Report: Donald Trump Asks “Why Are We Having All These People From Shithole Countries Come Here?”

WASHINGTON, DC - JANUARY 11: U.S. President Donald Trump leads a prison reform roundtable in the Roosevelt Room at the White House, on January 11, 2018 in Washington, DC. State and local leaders joined Trump to discuss programs intended to help prisoners re-enter the workforce among other policy initiatives. (Photo by Mark Wilson/Getty Images)

During an unscheduled meeting with congressional lawmakers to discuss immigration reform on Thursday, President Donald Trump reportedly wondered aloud why the United States keeps taking in people from “shithole countries.”

“Why are we having all these people from shithole countries come here?” Trump asked, according to The Washington Post. The “shithole countries” he was referring to were apparently Haiti, El Salvador, and several African nations. Members of Congress at the meeting had suggested that the protections for immigrants from those countries, which the Trump admin has been stripping away, be reinstated. Trump instead wondered why the U.S. couldn’t instead take in more immigrants from countries like Norway.

White House deputy press secretary Raj Shah released a statement that at no point denies Trump made such comments.

“President Trump is fighting for permanent solutions that make our country stronger by welcoming those who can contribute to society, grow our economy, and assimilate into our great nation,” the statement reads in part.

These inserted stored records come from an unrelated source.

/-- The traces `N_s ∩ (⨆ N)` of an independent family in its span form an independent family of submodules of `↥(⨆_s N_s)`. [folklore] -/
private theorem iSupIndep_comap_subtype_iSup {σ : Type*} {N : σ → Submodule R M} (hind : iSupIndep N) :
    iSupIndep fun s ↦ (N s).comap (⨆ s, N s).subtype := by
  rw [iSupIndep_def]
  intro s
  rw [Submodule.disjoint_def]
  intro x hx hx'
  have h1 : ((x : ↥(⨆ s, N s)) : M) ∈ N s := hx
  have h2 : ((x : ↥(⨆ s, N s)) : M) ∈ ⨆ (t) (_ : t ≠ s), N t := by
    have h := Submodule.mem_map_of_mem (f := (⨆ s, N s).subtype) hx'
    rw [Submodule.map_iSup] at h
    simp_rw [Submodule.map_iSup] at h
    exact iSup₂_mono (fun t _ ↦ Submodule.map_comap_le _ _) h
  exact Subtype.ext ((Submodule.disjoint_def.1 (iSupIndep_def.1 hind s)) _ h1 h2)

/-- The traces `N_s ∩ (⨆ N)` span `↥(⨆_s N_s)`. [folklore] -/
private theorem iSup_comap_subtype_iSup_eq_top {σ : Type*} (N : σ → Submodule R M) :
    (⨆ s, (N s).comap (⨆ s, N s).subtype) = ⊤ := by
  apply Submodule.map_injective_of_injective (⨆ s, N s).injective_subtype
  rw [Submodule.map_iSup, Submodule.map_subtype_top]
  simp_rw [Submodule.map_comap_subtype]
  exact le_antisymm (iSup_mono fun s ↦ inf_le_right) (iSup_mono fun s ↦ le_inf (le_iSup N s) le_rfl)

/-- **`disc(⨆_s N_s) = ∏_s disc(N_s)` for an independent, pairwise `B`-orthogonal family of submodules**: `⨆_s N_s` has a basis assembled from
given bases `b_s` of the `N_s` (its `⟨s, a⟩`-th vector is `b_s a`) in which the Gram determinant of `B∣⨆ N_s` is the product of the Gram determinants
of the `B∣N_s` — "`d(L₁ ⊥ ⋯ ⊥ L_r) = dL₁ ⋯ dL_r`". [cite: Kitaoka1993, Ch. 5 §1.2 and §5.3 Prop. 5.3.3 (proof)] [cite: Huybrechts2016K3, Ch. 14 §0.1, §0.2] -/
theorem exists_basis_iSup_det_toMatrix_restrict_eq_prod (B : BilinForm R M) {σ : Type*} [Fintype σ] [DecidableEq σ]
    (N : σ → Submodule R M) (hind : iSupIndep N) (hO : ∀ s t, s ≠ t → ∀ x ∈ N s, ∀ y ∈ N t, B x y = 0)
    {κ : σ → Type*} [∀ s, Fintype (κ s)] [∀ s, DecidableEq (κ s)] (b : ∀ s, Basis (κ s) R ↥(N s)) :
    ∃ c : Basis (Σ s, κ s) R ↥(⨆ s, N s),
      (∀ s a, ((c ⟨s, a⟩ : ↥(⨆ s, N s)) : M) = b s a) ∧
      (LinearMap.BilinForm.toMatrix c (B.restrict (⨆ s, N s))).det = ∏ s, (LinearMap.BilinForm.toMatrix (b s) (B.restrict (N s))).det := by
  have hInt := DirectSum.isInternal_submodule_of_iSupIndep_of_iSup_eq_top (iSupIndep_comap_subtype_iSup hind)
    (iSup_comap_subtype_iSup_eq_top N)
  let v : ∀ s, Basis (κ s) R ↥((N s).comap (⨆ s, N s).subtype) := fun s ↦
    (b s).map (Submodule.comapSubtypeEquivOfLe (le_iSup N s)).symm
  have hv : ∀ s a, (((v s a : ↥((N s).comap (⨆ s, N s).subtype)) : ↥(⨆ s, N s)) : M) = b s a := fun s a ↦ by
    simp only [v, Basis.map_apply, Submodule.comapSubtypeEquivOfLe_symm_apply]
  have hO' : ∀ s t, s ≠ t → ∀ x ∈ (N s).comap (⨆ s, N s).subtype, ∀ y ∈ (N t).comap (⨆ s, N s).subtype,
      B.restrict (⨆ s, N s) x y = 0 := fun s t hst x hx y hy ↦ hO s t hst _ hx _ hy
  refine ⟨hInt.collectedBasis v,
    fun s a ↦ (congrArg (fun w : ↥(⨆ s, N s) ↦ (w : M)) (congrFun (hInt.collectedBasis_coe v) ⟨s, a⟩)).trans (hv s a), ?_⟩
  · rw [det_toMatrix_collectedBasis_eq_prod_of_forall_apply_eq_zero (B.restrict (⨆ s, N s)) hInt v hO']
    refine Finset.prod_congr rfl fun s _ ↦ congrArg Matrix.det (Matrix.ext fun a a' ↦ ?_)
    simp only [LinearMap.BilinForm.toMatrix_apply, LinearMap.BilinForm.restrict_apply, LinearMap.domRestrict_apply, hv]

This is not the first time immigration discussions have reportedly brought out xenophobe and racist in Trump. Back in December, the president reportedly complained that some 15,000 Haitians who had come to the U.S. “all have AIDS” and worried that Nigerians who had been granted visas wouldn’t want to “go back to their huts.”

Trump’s latest comments come just one day after the White House released a list of quotes from journalists who praised POTUS’s decision to allow cameras to film a meeting on immigration reform held on Tuesday. Of course, part of that meeting ended up being held off camera anyway, at which point Trump was theoretically free to voice any number of abhorrent views.